import Literature.Analysis.FluidPDE.TemperedLinearisedNS
import HarnessLib

/-!
# The parasitic modes are tempered linearised solutions about `u = 0`

Companion to `Literature.Analysis.FluidPDE.IsTemperedLinearisedNSSolution`
(`Literature/Analysis/FluidPDE/TemperedLinearisedNS.lean`).

About the trivial background `u = 0` the linearised Navier–Stokes system is the Stokes system
`∂ₜv = Δv − ∇q`, `div v = 0`, which has the spatially constant "parasitic" solutions
`v(t, x) = b(t)`, `q(t, x) = −b'(t)·x` (Koch–Nadirashvili–Seregin–Šverák 2009, §1: "Equation (1.1)
has trivial non-constant solutions of the form `u(x,t) = b(t)`, `p(x,t) = −b'(t)x` … 'parasitic
solutions'"). With the scale-natural choice `b(t) = (−t)^{-1/2} e` the pair
`v(t, x) = (−t)^{-1/2} e`, `q(t, x) = −⟪e, x⟫ / (2 (−t)^{3/2})`
obeys exactly the tempered growth bounds of the definition (constant `K = ‖e‖`), so it is a
**non-zero** element of the tempered solution class about `u = 0`
(`IsTemperedLinearisedNSSolution.parasitic_zero`). This is the witness behind the "modulo slice-wise
constants" form of the linear Liouville statements of route SymmetryModuliCount
(NavierStokesRegularity): growth alone does not exclude the modes `b(t)`.

Everything here is proved; no hypotheses, no new facts.

## References

* G. Koch, N. Nadirashvili, G. Seregin, V. Šverák, *Liouville theorems for the Navier–Stokes
  equations and applications*, Acta Math. 203 (2009), §1 (parasitic solutions). arXiv:0709.3599.
-/

noncomputable section

open Set Function InnerProductSpace
open scoped ContDiff Laplacian RealInnerProductSpace

namespace Literature.Analysis.FluidPDE

variable {E : Type*} [NormedAddCommGroup E] [InnerProductSpace ℝ E] [FiniteDimensional ℝ E]

/-- **Parasitic modes are tempered.** About the zero background `u = 0`, for every fixed vector
`e`, the pair `v(t, x) = (−t)^{-1/2} e`, `q(t, x) = −⟪e, x⟫ / (2 (−t)^{3/2})` is a tempered
classical solution of the linearised (= Stokes) system on `(-∞, 0) × E`:
`∂ₜv = (2(−t)^{3/2})⁻¹ e = −∇q`, `Δv = 0`, `div v = 0`, growth constant `K = ‖e‖`.
The case `b(t) = (−t)^{-1/2} e` of the parasitic solutions `u = b(t)`, `p = −b'(t)·x`.
[cite: KNSS2009, §1 (parasitic solutions)] -/
theorem IsTemperedLinearisedNSSolution.parasitic_zero (e : E) :
    IsTemperedLinearisedNSSolution (0 : ℝ → E → E) (fun t _ => (Real.sqrt (-t))⁻¹ • e)
      (fun t x => -⟪e, x⟫ / (2 * Real.sqrt (-t) ^ 3)) := by
  have hsq : ∀ t : ℝ, t < 0 → 0 < Real.sqrt (-t) := fun t ht => Real.sqrt_pos.2 (by linarith)
  -- the pressure slice is the linear functional `⟪-(2 √(-t)³)⁻¹ • e, ·⟫`
  have hfun : ∀ t : ℝ, (fun x : E => -⟪e, x⟫ / (2 * Real.sqrt (-t) ^ 3)) =
      ⇑(toDual ℝ E (-(2 * Real.sqrt (-t) ^ 3)⁻¹ • e)) := by
    intro t
    ext y
    rw [toDual_apply_apply, real_inner_smul_left]
    ring
  refine ⟨?_, ?_, ?_, ?_, ?_⟩
  · -- joint smoothness of `v` on `(-∞, 0) × E`
    intro p hp
    have ht : p.1 < 0 := (mem_prod.1 hp).1
    have hs : ContDiffAt ℝ ∞ (fun p : ℝ × E => Real.sqrt (-p.1)) p :=
      contDiffAt_fst.neg.sqrt (by show -p.1 ≠ 0; exact (neg_pos.2 ht).ne')
    have h1 : ContDiffAt ℝ ∞ (fun p : ℝ × E => (Real.sqrt (-p.1))⁻¹ • e) p :=
      (hs.inv (hsq _ ht).ne').smul contDiffAt_const
    exact h1.contDiffWithinAt
  · -- joint smoothness of `q` on `(-∞, 0) × E`
    intro p hp
    have ht : p.1 < 0 := (mem_prod.1 hp).1
    have hs : ContDiffAt ℝ ∞ (fun p : ℝ × E => Real.sqrt (-p.1)) p :=
      contDiffAt_fst.neg.sqrt (by show -p.1 ≠ 0; exact (neg_pos.2 ht).ne')
    have h3 : ContDiffAt ℝ ∞ (fun p : ℝ × E => 2 * Real.sqrt (-p.1) ^ 3) p :=
      contDiffAt_const.mul (hs.pow 3)
    have h0 : (2 * Real.sqrt (-p.1) ^ 3) ≠ 0 := by have := hsq _ ht; positivity
    have h1 : ContDiffAt ℝ ∞ (fun p : ℝ × E => -⟪e, p.2⟫ / (2 * Real.sqrt (-p.1) ^ 3)) p :=
      (contDiffAt_const.inner ℝ contDiffAt_snd).neg.div h3 h0
    exact h1.contDiffWithinAt
  · -- tempered growth with `K = ‖e‖`
    refine ⟨‖e‖, fun t ht x => ⟨?_, ?_⟩⟩
    · have hs := hsq t ht
      have hnt : 0 < -t := by linarith
      have h1 : ‖(Real.sqrt (-t))⁻¹ • e‖ = ‖e‖ / Real.sqrt (-t) := by
        rw [norm_smul, norm_inv, Real.norm_of_nonneg hs.le, div_eq_inv_mul]
      have h2 : 0 ≤ ‖e‖ * (1 + ‖x‖) / (-t) := by positivity
      simp only [h1]
      linarith
    · have hs := hsq t ht
      have hnt : 0 < -t := by linarith
      have h1 : |-⟪e, x⟫ / (2 * Real.sqrt (-t) ^ 3)| ≤ ‖e‖ * ‖x‖ / (2 * Real.sqrt (-t) ^ 3) := by
        rw [abs_div, abs_neg, abs_of_pos (by positivity : (0 : ℝ) < 2 * Real.sqrt (-t) ^ 3)]
        exact div_le_div_of_nonneg_right (abs_real_inner_le_norm e x) (by positivity)
      have h2 : ‖e‖ * ‖x‖ / (2 * Real.sqrt (-t) ^ 3) ≤ ‖e‖ * (1 + ‖x‖) / Real.sqrt (-t) ^ 3 := by
        rw [div_le_div_iff₀ (by positivity) (by positivity)]
        have : 0 ≤ ‖e‖ * Real.sqrt (-t) ^ 3 := by positivity
        have : 0 ≤ ‖e‖ * ‖x‖ * Real.sqrt (-t) ^ 3 := by positivity
        nlinarith
      have h3 : 0 ≤ ‖e‖ / (-t) := by positivity
      linarith
  · -- `div v = 0`: the slices of `v` are constant
    intro t _ x
    simp [VectorCalculus.divergence]
  · -- the linearised momentum equation about `u = 0`: `∂ₜv = Δv − ∇q`
    intro t ht x
    have hs := hsq t ht
    have hd : HasDerivAt (fun s : ℝ => (Real.sqrt (-s))⁻¹ • e)
        ((-(-1 / (2 * Real.sqrt (-t))) / Real.sqrt (-t) ^ 2) • e) t := by
      have h1 : HasDerivAt (fun s : ℝ => Real.sqrt (-s)) (-1 / (2 * Real.sqrt (-t))) t := by
        simpa using ((hasDerivAt_id t).neg.sqrt (by show -t ≠ 0; exact (neg_pos.2 ht).ne'))
      exact (h1.inv hs.ne').smul_const e
    have e1 : timeDeriv (fun t (_ : E) => (Real.sqrt (-t))⁻¹ • e) t x =
        ((-(-1 / (2 * Real.sqrt (-t))) / Real.sqrt (-t) ^ 2) • e) := by
      simp only [timeDeriv]
      exact hd.deriv
    have e2 : gradient (fun x : E => -⟪e, x⟫ / (2 * Real.sqrt (-t) ^ 3)) x =
        -(2 * Real.sqrt (-t) ^ 3)⁻¹ • e := by
      rw [gradient, hfun t, ContinuousLinearMap.fderiv, LinearIsometryEquiv.symm_apply_apply]
    have e3 : Δ (fun (_ : E) => (Real.sqrt (-t))⁻¹ • e) x = 0 := by
      rw [InnerProductSpace.laplacian_const]; rfl
    rw [e1, e2]
    simp only [Pi.zero_apply, convect, map_zero, fderiv_zero, zero_apply, add_zero, e3, zero_sub,
      neg_smul, neg_neg]
    congr 1
    field_simp

omit [FiniteDimensional ℝ E] in
/-- The parasitic modes are **spatially constant on every slice** and, for `e ≠ 0`, not
identically zero on any slice `t < 0` — so the tempered class about `u = 0` is non-trivial, and a
Liouville statement for it can at best hold modulo slice-wise constants. [folklore] -/
theorem IsTemperedLinearisedNSSolution.parasitic_zero_ne_zero {e : E} (he : e ≠ 0) {t : ℝ}
    (ht : t < 0) (x : E) : (fun t (_ : E) => (Real.sqrt (-t))⁻¹ • e) t x ≠ 0 := by
  have hs : 0 < Real.sqrt (-t) := Real.sqrt_pos.2 (by linarith)
  simp [hs.ne', he]

end Literature.Analysis.FluidPDE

**GOAL OF THE EXERCISE**
What you copy out must be exactly the lines from the line containing "have hs : 0" through the end of the records.

**OUTPUT**
  have hs : 0 < Real.sqrt (-t) := Real.sqrt_pos.2 (by linarith)
  simp [hs.ne', he]

end Literature.Analysis.FluidPDE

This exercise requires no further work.